## Exercise
Set down the line that has "pullback.map (𝟙_ (Over" and each line beneath it, through the last line of the entries, exactly and with no others.
=== Input material ===
include hq hfree in
/-- Hence `π₁ × π₂ : Y₁ ×_S Y₂ → B₁ ×_Q B₂` is an EPIMORPHISM of schemes (flat + surjective, Mathlib
`epi_of_flat_of_surjective`). [cite: SGA1, Exp. VIII Cor. 7.8] -/
theorem epi_pullbackMap_of_free
    {Y₁ B₁ : Scheme.{u}} {a₁ : Y₁ ⟶ S} {π₁ : Y₁ ⟶ B₁} {b₁ : B₁ ⟶ Q} (H₁ : IsPullback a₁ π₁ p b₁)
    {Y₂ B₂ : Scheme.{u}} {a₂ : Y₂ ⟶ S} {π₂ : Y₂ ⟶ B₂} {b₂ : B₂ ⟶ Q} (H₂ : IsPullback a₂ π₂ p b₂) :
    Epi (pullback.map a₁ a₂ b₁ b₂ π₁ π₂ p H₁.w H₂.w) :=
  haveI := hq.flat_pullbackMap_of_free hfree H₁ H₂
  haveI := hq.surjective_pullbackMap H₁ H₂
  Flat.epi_of_flat_of_surjective _

omit [Fintype G] [IsAffineHom p] in
/-- **The fibre-product action leaves `π₁ × π₂` invariant**: for actions of `G` on `Yᵢ` over `πᵢ` covering
the action `ρ` on `S` (`(ρᵢ g) ≫ aᵢ = aᵢ ≫ ρ g`), the diagonal automorphism `ρ₁(g) ×_{ρ(g)} ρ₂(g)` of
`Y₁ ×_S Y₂` (★ `ActionOver.pullbackMapHom`) commutes with `π₁ × π₂ : Y₁ ×_S Y₂ → B₁ ×_Q B₂` — the
invariance hypothesis of ★ `ActionOver.onPullback`. [cite: SGA1, Exp. V §1] -/
theorem pullbackMapHom_comp_map
    {Y₁ B₁ : Scheme.{u}} {a₁ : Y₁ ⟶ S} {π₁ : Y₁ ⟶ B₁} {b₁ : B₁ ⟶ Q} (ρ₁ : ActionOver π₁ G)
    (h₁ : ∀ g : G, (ρ₁.aut g).hom ≫ a₁ = a₁ ≫ (ρ.aut g).hom) (w₁ : a₁ ≫ p = π₁ ≫ b₁)
    {Y₂ B₂ : Scheme.{u}} {a₂ : Y₂ ⟶ S} {π₂ : Y₂ ⟶ B₂} {b₂ : B₂ ⟶ Q} (ρ₂ : ActionOver π₂ G)
    (h₂ : ∀ g : G, (ρ₂.aut g).hom ≫ a₂ = a₂ ≫ (ρ.aut g).hom) (w₂ : a₂ ≫ p = π₂ ≫ b₂) (g : G) :
    (ActionOver.pullbackMapHom a₁ a₂ ρ₁.aut ρ₂.aut ρ.aut h₁ h₂ g).hom ≫
        pullback.map a₁ a₂ b₁ b₂ π₁ π₂ p w₁ w₂ =
      pullback.map a₁ a₂ b₁ b₂ π₁ π₂ p w₁ w₂ := by
  apply pullback.hom_ext
  · rw [Category.assoc, pullback.lift_fst, ← Category.assoc, ActionOver.pullbackMapHom_hom_fst,
      Category.assoc, ρ₁.aut_comp]
  · rw [Category.assoc, pullback.lift_snd, ← Category.assoc, ActionOver.pullbackMapHom_hom_snd,
      Category.assoc, ρ₂.aut_comp]

include hq hfree in
/-- **The fibre product over `S` is a geometric quotient of the fibre-product action, with quotient the
fibre product over `Q`**: for `G`-schemes `Yᵢ` over their quotients... more precisely for cartesian
`Hᵢ : IsPullback aᵢ πᵢ p bᵢ` and actions `ρᵢ` on `Yᵢ` over `πᵢ` covering `ρ`, the diagonal action (★
`ActionOver.onPullback`) on `Y₁ ×_S Y₂` has `π₁ × π₂ : Y₁ ×_S Y₂ → B₁ ×_Q B₂` as a GEOMETRIC QUOTIENT — a base
change of the free affine quotient `p` (★ `isGeometricQuotient_baseChange_of_free`).
[cite: SGA1, Exp. V Prop. 2.6, Déf. 2.7; Exp. VIII Cor. 7.8] [cite: MumfordFogartyKirwan1994, Ch. 7 §1 Prop. 7.1 (p. 127)] -/
theorem isGeometricQuotient_onPullback_map_of_free
    {Y₁ B₁ : Scheme.{u}} {a₁ : Y₁ ⟶ S} {π₁ : Y₁ ⟶ B₁} {b₁ : B₁ ⟶ Q} (H₁ : IsPullback a₁ π₁ p b₁)
    (ρ₁ : ActionOver π₁ G) (h₁ : ∀ g : G, (ρ₁.aut g).hom ≫ a₁ = a₁ ≫ (ρ.aut g).hom)
    {Y₂ B₂ : Scheme.{u}} {a₂ : Y₂ ⟶ S} {π₂ : Y₂ ⟶ B₂} {b₂ : B₂ ⟶ Q} (H₂ : IsPullback a₂ π₂ p b₂)
    (ρ₂ : ActionOver π₂ G) (h₂ : ∀ g : G, (ρ₂.aut g).hom ≫ a₂ = a₂ ≫ (ρ.aut g).hom) :
    (ActionOver.onPullback a₁ a₂ ρ₁.aut ρ₂.aut ρ.aut h₁ h₂
        (pullback.map a₁ a₂ b₁ b₂ π₁ π₂ p H₁.w H₂.w)
        (pullbackMapHom_comp_map ρ₁ h₁ H₁.w ρ₂ h₂ H₂.w)).IsGeometricQuotient
      (pullback.map a₁ a₂ b₁ b₂ π₁ π₂ p H₁.w H₂.w) :=
  hq.isGeometricQuotient_baseChange_of_free hfree (isPullback_fst_comp_map H₁ H₂) _ fun g => by
    rw [ActionOver.onPullback_aut, ← Category.assoc, ActionOver.pullbackMapHom_hom_fst,
      Category.assoc, h₁ g, Category.assoc]

end ActionOver.IsGeometricQuotient

end Literature.AlgebraicGeometry.RelativeSpec


/-! ### §3 The cartesian-monoidal structures of `Over S` and `Over Q` along comparison maps over `p : S → Q` -/

namespace Literature.AlgebraicGeometry.RelativeSpec.OverBaseMap

open MonoidalCategory CartesianMonoidalCategory

-- the `.left` of a tensor product in `Over X` is a `pullback` only up to unfolding (as in ★ `GeometricQuotientGroupLaw`)
set_option backward.isDefEq.respectTransparency false

variable {S Q : Scheme.{u}} (p : S ⟶ Q)

/-- Mathlib's `Over.associator_hom_left_fst`, with the structure map of `S₂ ⊗ S₃` folded (so that it rewrites
goals in which `(S₂ ⊗ S₃).hom` appears unexpanded). [folklore] -/
@[reassoc]
private theorem associator_hom_left_fst' (S₁ S₂ S₃ : Over S) :
    (α_ S₁ S₂ S₃).hom.left ≫ pullback.fst S₁.hom (S₂ ⊗ S₃).hom =
      pullback.fst (S₁ ⊗ S₂).hom S₃.hom ≫ pullback.fst S₁.hom S₂.hom :=
  Over.associator_hom_left_fst S₁ S₂ S₃

/-- Mathlib's `Over.associator_hom_left_snd_fst`, folded form. [folklore] -/
@[reassoc]
private theorem associator_hom_left_snd_fst' (S₁ S₂ S₃ : Over S) :
    (α_ S₁ S₂ S₃).hom.left ≫ pullback.snd S₁.hom (S₂ ⊗ S₃).hom ≫ pullback.fst S₂.hom S₃.hom =
      pullback.fst (S₁ ⊗ S₂).hom S₃.hom ≫ pullback.snd S₁.hom S₂.hom :=
  Over.associator_hom_left_snd_fst S₁ S₂ S₃

/-- Mathlib's `Over.associator_hom_left_snd_snd`, folded form. [folklore] -/
@[reassoc]
private theorem associator_hom_left_snd_snd' (S₁ S₂ S₃ : Over S) :
    (α_ S₁ S₂ S₃).hom.left ≫ pullback.snd S₁.hom (S₂ ⊗ S₃).hom ≫ pullback.snd S₂.hom S₃.hom =
      pullback.snd (S₁ ⊗ S₂).hom S₃.hom :=
  Over.associator_hom_left_snd_snd S₁ S₂ S₃

/-- Mathlib's `Over.leftUnitor_hom_left`, folded form. [folklore] -/
private theorem leftUnitor_hom_left' (X : Over S) : (λ_ X).hom.left = pullback.snd (𝟙_ (Over S)).hom X.hom :=
  Over.leftUnitor_hom_left X

/-- Mathlib's `Over.rightUnitor_hom_left`, folded form. [folklore] -/
private theorem rightUnitor_hom_left' (X : Over S) : (ρ_ X).hom.left = pullback.fst X.hom (𝟙_ (Over S)).hom :=
  Over.rightUnitor_hom_left X

/-- **Whiskering on the right commutes with the comparison maps** `X₁ ×_S Z → Y₁ ×_Q W` built from maps
`cᵢ : Xᵢ → Yᵢ`, `c : Z → W` over `p : S → Q` (Mathlib `Over.whiskerRight_left`: whiskering is `pullback.map`).
[cite: SGA1, Exp. V §1] -/
theorem map_comp_whiskerRight_left {X₁ X₂ Z : Over S} {Y₁ Y₂ W : Over Q} (f : X₁ ⟶ X₂) (g : Y₁ ⟶ Y₂)
    (c₁ : X₁.left ⟶ Y₁.left) (c₂ : X₂.left ⟶ Y₂.left) (c : Z.left ⟶ W.left)
    (h₁ : X₁.hom ≫ p = c₁ ≫ Y₁.hom) (h₂ : X₂.hom ≫ p = c₂ ≫ Y₂.hom) (h : Z.hom ≫ p = c ≫ W.hom)
    (hfg : f.left ≫ c₂ = c₁ ≫ g.left) :
    pullback.map X₁.hom Z.hom Y₁.hom W.hom c₁ c p h₁ h ≫ (g ▷ W).left =
      (f ▷ Z).left ≫ pullback.map X₂.hom Z.hom Y₂.hom W.hom c₂ c p h₂ h := by
  apply Over.tensorObj_ext
  · simp only [Category.assoc, Over.whiskerRight_left_fst, pullback.lift_fst_assoc, pullback.lift_fst,
      Over.whiskerRight_left_fst_assoc, hfg]
  · simp only [Category.assoc, Over.whiskerRight_left_snd, pullback.lift_snd, Over.whiskerRight_left_snd_assoc]

/-- **Whiskering on the left commutes with the comparison maps** (Mathlib `Over.whiskerLeft_left`).
[cite: SGA1, Exp. V §1] -/
theorem map_comp_whiskerLeft_left {X₁ X₂ Z : Over S} {Y₁ Y₂ W : Over Q} (f : X₁ ⟶ X₂) (g : Y₁ ⟶ Y₂)
    (c₁ : X₁.left ⟶ Y₁.left) (c₂ : X₂.left ⟶ Y₂.left) (c : Z.left ⟶ W.left)
    (h₁ : X₁.hom ≫ p = c₁ ≫ Y₁.hom) (h₂ : X₂.hom ≫ p = c₂ ≫ Y₂.hom) (h : Z.hom ≫ p = c ≫ W.hom)
    (hfg : f.left ≫ c₂ = c₁ ≫ g.left) :
    pullback.map Z.hom X₁.hom W.hom Y₁.hom c c₁ p h h₁ ≫ (W ◁ g).left =
      (Z ◁ f).left ≫ pullback.map Z.hom X₂.hom W.hom Y₂.hom c c₂ p h h₂ := by
  apply Over.tensorObj_ext
  · simp only [Category.assoc, Over.whiskerLeft_left_fst, pullback.lift_fst, Over.whiskerLeft_left_fst_assoc]
  · simp only [Category.assoc, Over.whiskerLeft_left_snd, pullback.lift_snd_assoc, pullback.lift_snd,
      Over.whiskerLeft_left_snd_assoc, hfg]

/-- **Pairing (`lift`) commutes with the comparison maps** (Mathlib `Over.lift_left`). [cite: SGA1, Exp. V §1] -/
theorem comp_lift_left {X X₁ X₂ : Over S} {Y Y₁ Y₂ : Over Q} (f₁ : X ⟶ X₁) (f₂ : X ⟶ X₂) (g₁ : Y ⟶ Y₁)
    (g₂ : Y ⟶ Y₂) (c : X.left ⟶ Y.left) (c₁ : X₁.left ⟶ Y₁.left) (c₂ : X₂.left ⟶ Y₂.left)
    (h₁ : X₁.hom ≫ p = c₁ ≫ Y₁.hom) (h₂ : X₂.hom ≫ p = c₂ ≫ Y₂.hom)
    (e₁ : f₁.left ≫ c₁ = c ≫ g₁.left) (e₂ : f₂.left ≫ c₂ = c ≫ g₂.left) :
    c ≫ (lift g₁ g₂).left = (lift f₁ f₂).left ≫ pullback.map X₁.hom X₂.hom Y₁.hom Y₂.hom c₁ c₂ p h₁ h₂ := by
  apply Over.tensorObj_ext
  · simp only [Category.assoc, Over.lift_left, pullback.lift_fst, pullback.lift_fst_assoc, e₁]
  · simp only [Category.assoc, Over.lift_left, pullback.lift_snd, pullback.lift_snd_assoc, e₂]

/-- **The associators commute with the comparison maps** (Mathlib `Over.associator_hom_left_*`).
[cite: SGA1, Exp. V §1] -/
theorem map_comp_associator_hom_left {X₁ X₂ X₃ : Over S} {Y₁ Y₂ Y₃ : Over Q}
    (c₁ : X₁.left ⟶ Y₁.left) (c₂ : X₂.left ⟶ Y₂.left) (c₃ : X₃.left ⟶ Y₃.left)
    (h₁ : X₁.hom ≫ p = c₁ ≫ Y₁.hom) (h₂ : X₂.hom ≫ p = c₂ ≫ Y₂.hom) (h₃ : X₃.hom ≫ p = c₃ ≫ Y₃.hom)
    (h₁₂ : (X₁ ⊗ X₂).hom ≫ p = pullback.map X₁.hom X₂.hom Y₁.hom Y₂.hom c₁ c₂ p h₁ h₂ ≫ (Y₁ ⊗ Y₂).hom)
    (h₂₃ : (X₂ ⊗ X₃).hom ≫ p = pullback.map X₂.hom X₃.hom Y₂.hom Y₃.hom c₂ c₃ p h₂ h₃ ≫ (Y₂ ⊗ Y₃).hom) :
    pullback.map (X₁ ⊗ X₂).hom X₃.hom (Y₁ ⊗ Y₂).hom Y₃.hom
        (pullback.map X₁.hom X₂.hom Y₁.hom Y₂.hom c₁ c₂ p h₁ h₂) c₃ p h₁₂ h₃ ≫ (α_ Y₁ Y₂ Y₃).hom.left =
      (α_ X₁ X₂ X₃).hom.left ≫ pullback.map X₁.hom (X₂ ⊗ X₃).hom Y₁.hom (Y₂ ⊗ Y₃).hom c₁
        (pullback.map X₂.hom X₃.hom Y₂.hom Y₃.hom c₂ c₃ p h₂ h₃) p h₁ h₂₃ := by
  apply Over.tensorObj_ext
  · simp only [Category.assoc, associator_hom_left_fst', associator_hom_left_fst'_assoc, pullback.lift_fst,
      pullback.lift_fst_assoc]
  · apply Over.tensorObj_ext
    · simp only [Category.assoc, associator_hom_left_snd_fst', associator_hom_left_snd_fst'_assoc,
        pullback.lift_fst, pullback.lift_fst_assoc, pullback.lift_snd]
    · simp only [Category.assoc, associator_hom_left_snd_snd', associator_hom_left_snd_snd'_assoc,
        pullback.lift_snd]

/-- **The left unitors commute with the comparison maps** (Mathlib `Over.leftUnitor_hom_left`).
[cite: SGA1, Exp. V §1] -/
theorem map_comp_leftUnitor_hom_left {X : Over S} {Y : Over Q} (c : X.left ⟶ Y.left) (h : X.hom ≫ p = c ≫ Y.hom)
    (h₀ : (𝟙_ (Over S)).hom ≫ p = p ≫ (𝟙_ (Over Q)).hom) :
    pullback.map (𝟙_ (Over S)).hom X.hom (𝟙_ (Over Q)).hom Y.hom p c p h₀ h ≫ (λ_ Y).hom.left =
      (λ_ X).hom.left ≫ c := by
  rw [leftUnitor_hom_left', leftUnitor_hom_left', pullback.lift_snd]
===
## Task result
    pullback.map (𝟙_ (Over S)).hom X.hom (𝟙_ (Over Q)).hom Y.hom p c p h₀ h ≫ (λ_ Y).hom.left =
      (λ_ X).hom.left ≫ c := by
  rw [leftUnitor_hom_left', leftUnitor_hom_left', pullback.lift_snd]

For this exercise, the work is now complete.